DATA FOR REVIEW:
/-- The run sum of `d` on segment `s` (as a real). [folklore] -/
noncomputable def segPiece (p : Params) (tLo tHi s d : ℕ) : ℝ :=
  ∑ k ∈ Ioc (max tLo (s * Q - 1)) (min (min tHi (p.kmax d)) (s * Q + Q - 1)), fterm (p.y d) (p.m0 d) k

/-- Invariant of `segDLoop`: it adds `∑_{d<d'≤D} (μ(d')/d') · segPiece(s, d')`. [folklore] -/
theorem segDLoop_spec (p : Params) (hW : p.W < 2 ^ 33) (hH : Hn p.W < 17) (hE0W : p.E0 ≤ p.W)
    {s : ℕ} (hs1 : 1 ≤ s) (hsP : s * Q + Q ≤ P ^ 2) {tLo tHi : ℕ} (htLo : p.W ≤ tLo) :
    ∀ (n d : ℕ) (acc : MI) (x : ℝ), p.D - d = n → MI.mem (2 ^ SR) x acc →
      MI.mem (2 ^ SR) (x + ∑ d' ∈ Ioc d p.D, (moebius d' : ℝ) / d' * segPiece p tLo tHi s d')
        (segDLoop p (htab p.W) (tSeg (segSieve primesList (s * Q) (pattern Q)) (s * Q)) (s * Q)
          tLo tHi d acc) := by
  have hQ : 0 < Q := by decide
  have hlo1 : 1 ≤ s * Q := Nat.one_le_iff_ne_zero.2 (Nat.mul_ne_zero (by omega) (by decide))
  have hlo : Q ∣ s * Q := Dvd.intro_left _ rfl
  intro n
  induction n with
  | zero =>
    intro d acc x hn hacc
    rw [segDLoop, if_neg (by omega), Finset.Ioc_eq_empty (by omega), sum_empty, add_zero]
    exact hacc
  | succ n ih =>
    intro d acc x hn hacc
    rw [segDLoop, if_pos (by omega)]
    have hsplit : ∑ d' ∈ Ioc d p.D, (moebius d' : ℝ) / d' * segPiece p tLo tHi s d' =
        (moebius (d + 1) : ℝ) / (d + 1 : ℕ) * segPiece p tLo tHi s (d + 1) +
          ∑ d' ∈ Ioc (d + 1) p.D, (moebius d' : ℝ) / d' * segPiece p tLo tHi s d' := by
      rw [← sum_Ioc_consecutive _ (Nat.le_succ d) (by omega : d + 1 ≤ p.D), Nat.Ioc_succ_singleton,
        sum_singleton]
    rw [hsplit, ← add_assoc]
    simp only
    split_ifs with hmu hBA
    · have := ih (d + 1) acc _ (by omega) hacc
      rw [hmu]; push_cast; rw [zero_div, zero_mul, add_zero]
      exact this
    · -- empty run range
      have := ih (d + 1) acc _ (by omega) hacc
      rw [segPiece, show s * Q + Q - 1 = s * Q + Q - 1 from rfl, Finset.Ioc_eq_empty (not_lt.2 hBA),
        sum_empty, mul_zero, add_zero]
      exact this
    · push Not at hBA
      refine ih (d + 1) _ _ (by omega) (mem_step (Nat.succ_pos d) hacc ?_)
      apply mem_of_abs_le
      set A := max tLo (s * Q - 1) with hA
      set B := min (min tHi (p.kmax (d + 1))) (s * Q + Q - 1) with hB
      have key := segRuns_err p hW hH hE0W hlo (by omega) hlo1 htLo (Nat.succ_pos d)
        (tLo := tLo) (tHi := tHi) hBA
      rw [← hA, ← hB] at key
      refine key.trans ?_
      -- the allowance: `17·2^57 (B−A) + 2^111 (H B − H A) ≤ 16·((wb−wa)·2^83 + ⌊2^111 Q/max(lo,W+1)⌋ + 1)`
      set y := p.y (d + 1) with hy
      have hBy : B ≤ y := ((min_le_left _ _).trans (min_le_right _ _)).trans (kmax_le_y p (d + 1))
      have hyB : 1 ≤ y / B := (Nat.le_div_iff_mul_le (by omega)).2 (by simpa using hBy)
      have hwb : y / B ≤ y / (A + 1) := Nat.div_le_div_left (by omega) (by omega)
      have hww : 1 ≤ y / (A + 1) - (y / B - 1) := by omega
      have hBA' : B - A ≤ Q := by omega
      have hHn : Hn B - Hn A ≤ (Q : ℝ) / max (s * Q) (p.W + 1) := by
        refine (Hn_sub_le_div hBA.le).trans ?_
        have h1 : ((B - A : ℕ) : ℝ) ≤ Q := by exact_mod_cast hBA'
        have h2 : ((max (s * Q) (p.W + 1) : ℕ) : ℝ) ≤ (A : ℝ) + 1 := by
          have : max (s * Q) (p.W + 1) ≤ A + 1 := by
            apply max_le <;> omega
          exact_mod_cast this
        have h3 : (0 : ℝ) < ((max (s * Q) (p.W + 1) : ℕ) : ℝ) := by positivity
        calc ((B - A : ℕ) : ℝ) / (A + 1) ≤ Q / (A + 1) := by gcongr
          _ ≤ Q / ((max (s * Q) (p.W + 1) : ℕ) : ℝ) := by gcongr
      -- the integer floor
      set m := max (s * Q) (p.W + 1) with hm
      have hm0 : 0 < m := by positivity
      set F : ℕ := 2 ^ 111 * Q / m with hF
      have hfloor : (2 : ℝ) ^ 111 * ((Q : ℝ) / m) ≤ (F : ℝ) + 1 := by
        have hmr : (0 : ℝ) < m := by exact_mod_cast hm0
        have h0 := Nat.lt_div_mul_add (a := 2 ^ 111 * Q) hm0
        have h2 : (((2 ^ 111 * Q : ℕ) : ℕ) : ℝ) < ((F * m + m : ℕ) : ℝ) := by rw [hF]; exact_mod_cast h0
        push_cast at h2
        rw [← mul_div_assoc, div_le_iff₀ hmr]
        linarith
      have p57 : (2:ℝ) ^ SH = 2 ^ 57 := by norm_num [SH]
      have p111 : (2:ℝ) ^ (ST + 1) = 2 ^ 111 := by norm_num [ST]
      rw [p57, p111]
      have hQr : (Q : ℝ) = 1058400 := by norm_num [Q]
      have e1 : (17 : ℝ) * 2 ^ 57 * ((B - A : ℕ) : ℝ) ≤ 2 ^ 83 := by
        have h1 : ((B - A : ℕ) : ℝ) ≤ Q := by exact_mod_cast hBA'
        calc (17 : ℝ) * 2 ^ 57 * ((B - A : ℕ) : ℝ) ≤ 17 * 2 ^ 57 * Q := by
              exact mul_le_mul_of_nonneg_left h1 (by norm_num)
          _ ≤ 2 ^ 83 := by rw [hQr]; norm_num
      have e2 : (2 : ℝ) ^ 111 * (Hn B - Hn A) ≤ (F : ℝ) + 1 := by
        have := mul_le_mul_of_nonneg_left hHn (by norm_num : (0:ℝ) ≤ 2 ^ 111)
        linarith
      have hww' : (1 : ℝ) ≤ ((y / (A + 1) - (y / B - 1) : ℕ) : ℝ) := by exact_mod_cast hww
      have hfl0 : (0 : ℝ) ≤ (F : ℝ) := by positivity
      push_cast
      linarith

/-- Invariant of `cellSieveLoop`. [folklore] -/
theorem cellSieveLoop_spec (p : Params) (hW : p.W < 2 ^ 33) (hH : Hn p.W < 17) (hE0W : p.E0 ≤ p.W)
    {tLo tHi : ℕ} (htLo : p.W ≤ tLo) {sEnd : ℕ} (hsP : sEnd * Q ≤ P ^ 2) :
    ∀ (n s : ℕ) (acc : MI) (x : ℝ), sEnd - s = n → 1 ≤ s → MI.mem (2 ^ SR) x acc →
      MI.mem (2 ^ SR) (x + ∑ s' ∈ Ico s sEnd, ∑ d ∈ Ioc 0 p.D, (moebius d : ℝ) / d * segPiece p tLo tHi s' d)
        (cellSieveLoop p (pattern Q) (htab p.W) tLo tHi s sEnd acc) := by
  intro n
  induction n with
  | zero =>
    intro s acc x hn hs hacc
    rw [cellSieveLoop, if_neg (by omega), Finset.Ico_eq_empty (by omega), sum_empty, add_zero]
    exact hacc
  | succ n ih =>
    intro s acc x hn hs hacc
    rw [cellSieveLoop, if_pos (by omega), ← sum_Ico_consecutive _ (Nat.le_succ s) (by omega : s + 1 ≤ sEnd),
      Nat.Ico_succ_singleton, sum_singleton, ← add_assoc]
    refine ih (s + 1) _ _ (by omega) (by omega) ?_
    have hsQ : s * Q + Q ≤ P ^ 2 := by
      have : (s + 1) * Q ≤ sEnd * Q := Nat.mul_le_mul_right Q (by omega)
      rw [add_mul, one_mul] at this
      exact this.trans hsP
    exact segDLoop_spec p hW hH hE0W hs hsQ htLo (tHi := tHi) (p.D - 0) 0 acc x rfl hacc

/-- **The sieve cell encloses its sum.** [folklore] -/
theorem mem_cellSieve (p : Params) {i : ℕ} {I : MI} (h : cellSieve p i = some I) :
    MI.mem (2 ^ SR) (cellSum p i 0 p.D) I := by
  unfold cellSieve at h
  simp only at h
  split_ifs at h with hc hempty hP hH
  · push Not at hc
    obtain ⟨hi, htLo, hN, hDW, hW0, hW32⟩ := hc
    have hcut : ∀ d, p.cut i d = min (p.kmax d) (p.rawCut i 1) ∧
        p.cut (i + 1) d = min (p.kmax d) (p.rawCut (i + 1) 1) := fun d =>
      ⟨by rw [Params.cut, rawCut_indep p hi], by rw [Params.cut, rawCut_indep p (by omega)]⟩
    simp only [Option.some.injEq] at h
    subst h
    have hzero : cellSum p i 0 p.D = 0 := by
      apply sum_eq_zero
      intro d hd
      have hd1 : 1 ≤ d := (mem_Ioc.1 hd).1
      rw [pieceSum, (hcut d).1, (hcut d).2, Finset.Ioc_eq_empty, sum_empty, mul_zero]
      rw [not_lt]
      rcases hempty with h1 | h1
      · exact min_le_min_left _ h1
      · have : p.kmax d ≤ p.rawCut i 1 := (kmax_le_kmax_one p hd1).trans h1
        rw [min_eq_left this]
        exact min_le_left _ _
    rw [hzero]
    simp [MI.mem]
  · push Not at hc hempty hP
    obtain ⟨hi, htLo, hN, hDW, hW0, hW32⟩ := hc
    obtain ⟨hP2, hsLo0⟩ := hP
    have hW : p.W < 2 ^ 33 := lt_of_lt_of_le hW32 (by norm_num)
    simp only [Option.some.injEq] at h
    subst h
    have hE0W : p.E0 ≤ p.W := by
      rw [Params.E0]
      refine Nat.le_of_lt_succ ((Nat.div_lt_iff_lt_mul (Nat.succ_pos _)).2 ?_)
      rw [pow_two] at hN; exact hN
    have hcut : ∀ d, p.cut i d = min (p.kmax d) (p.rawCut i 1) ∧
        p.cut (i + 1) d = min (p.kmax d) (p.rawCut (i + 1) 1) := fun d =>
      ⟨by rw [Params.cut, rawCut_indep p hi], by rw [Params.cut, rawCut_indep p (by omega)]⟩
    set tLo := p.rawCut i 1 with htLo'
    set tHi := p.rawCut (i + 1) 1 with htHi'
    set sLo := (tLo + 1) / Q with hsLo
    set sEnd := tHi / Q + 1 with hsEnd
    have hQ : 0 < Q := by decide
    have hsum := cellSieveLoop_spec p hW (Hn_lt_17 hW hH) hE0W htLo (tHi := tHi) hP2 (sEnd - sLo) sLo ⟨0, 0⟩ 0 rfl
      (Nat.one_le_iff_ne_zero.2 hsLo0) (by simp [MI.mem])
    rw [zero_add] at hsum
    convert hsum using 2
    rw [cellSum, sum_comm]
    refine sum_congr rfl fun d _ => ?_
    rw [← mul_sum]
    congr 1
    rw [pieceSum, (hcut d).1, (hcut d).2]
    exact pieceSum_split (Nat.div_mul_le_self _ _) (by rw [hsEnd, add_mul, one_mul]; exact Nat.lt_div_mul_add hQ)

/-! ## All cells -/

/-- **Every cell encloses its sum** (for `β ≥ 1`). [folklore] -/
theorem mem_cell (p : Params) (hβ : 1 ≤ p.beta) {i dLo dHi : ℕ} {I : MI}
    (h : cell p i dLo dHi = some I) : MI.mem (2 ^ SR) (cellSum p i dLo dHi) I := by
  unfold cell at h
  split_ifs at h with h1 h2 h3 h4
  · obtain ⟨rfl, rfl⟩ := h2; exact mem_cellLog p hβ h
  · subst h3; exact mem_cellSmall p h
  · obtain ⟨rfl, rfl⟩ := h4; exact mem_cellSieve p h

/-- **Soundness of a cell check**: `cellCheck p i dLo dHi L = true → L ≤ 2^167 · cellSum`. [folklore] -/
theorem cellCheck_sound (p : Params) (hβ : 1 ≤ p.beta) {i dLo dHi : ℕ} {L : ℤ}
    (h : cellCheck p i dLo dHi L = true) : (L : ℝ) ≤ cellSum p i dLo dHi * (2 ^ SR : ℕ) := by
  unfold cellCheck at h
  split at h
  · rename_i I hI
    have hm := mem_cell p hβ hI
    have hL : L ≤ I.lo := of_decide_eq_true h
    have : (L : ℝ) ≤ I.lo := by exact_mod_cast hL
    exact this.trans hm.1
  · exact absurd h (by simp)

WHAT THE TASK ASKS:
Your task is to reproduce exactly the lines that begin with the one containing "encloses its sum**" and continue to the end of the data, both ends included.

WRITTEN ANSWER:
/-- **Every cell encloses its sum** (for `β ≥ 1`). [folklore] -/
theorem mem_cell (p : Params) (hβ : 1 ≤ p.beta) {i dLo dHi : ℕ} {I : MI}
    (h : cell p i dLo dHi = some I) : MI.mem (2 ^ SR) (cellSum p i dLo dHi) I := by
  unfold cell at h
  split_ifs at h with h1 h2 h3 h4
  · obtain ⟨rfl, rfl⟩ := h2; exact mem_cellLog p hβ h
  · subst h3; exact mem_cellSmall p h
  · obtain ⟨rfl, rfl⟩ := h4; exact mem_cellSieve p h

/-- **Soundness of a cell check**: `cellCheck p i dLo dHi L = true → L ≤ 2^167 · cellSum`. [folklore] -/
theorem cellCheck_sound (p : Params) (hβ : 1 ≤ p.beta) {i dLo dHi : ℕ} {L : ℤ}
    (h : cellCheck p i dLo dHi L = true) : (L : ℝ) ≤ cellSum p i dLo dHi * (2 ^ SR : ℕ) := by
  unfold cellCheck at h
  split at h
  · rename_i I hI
    have hm := mem_cell p hβ hI
    have hL : L ≤ I.lo := of_decide_eq_true h
    have : (L : ℝ) ≤ I.lo := by exact_mod_cast hL
    exact this.trans hm.1
  · exact absurd h (by simp)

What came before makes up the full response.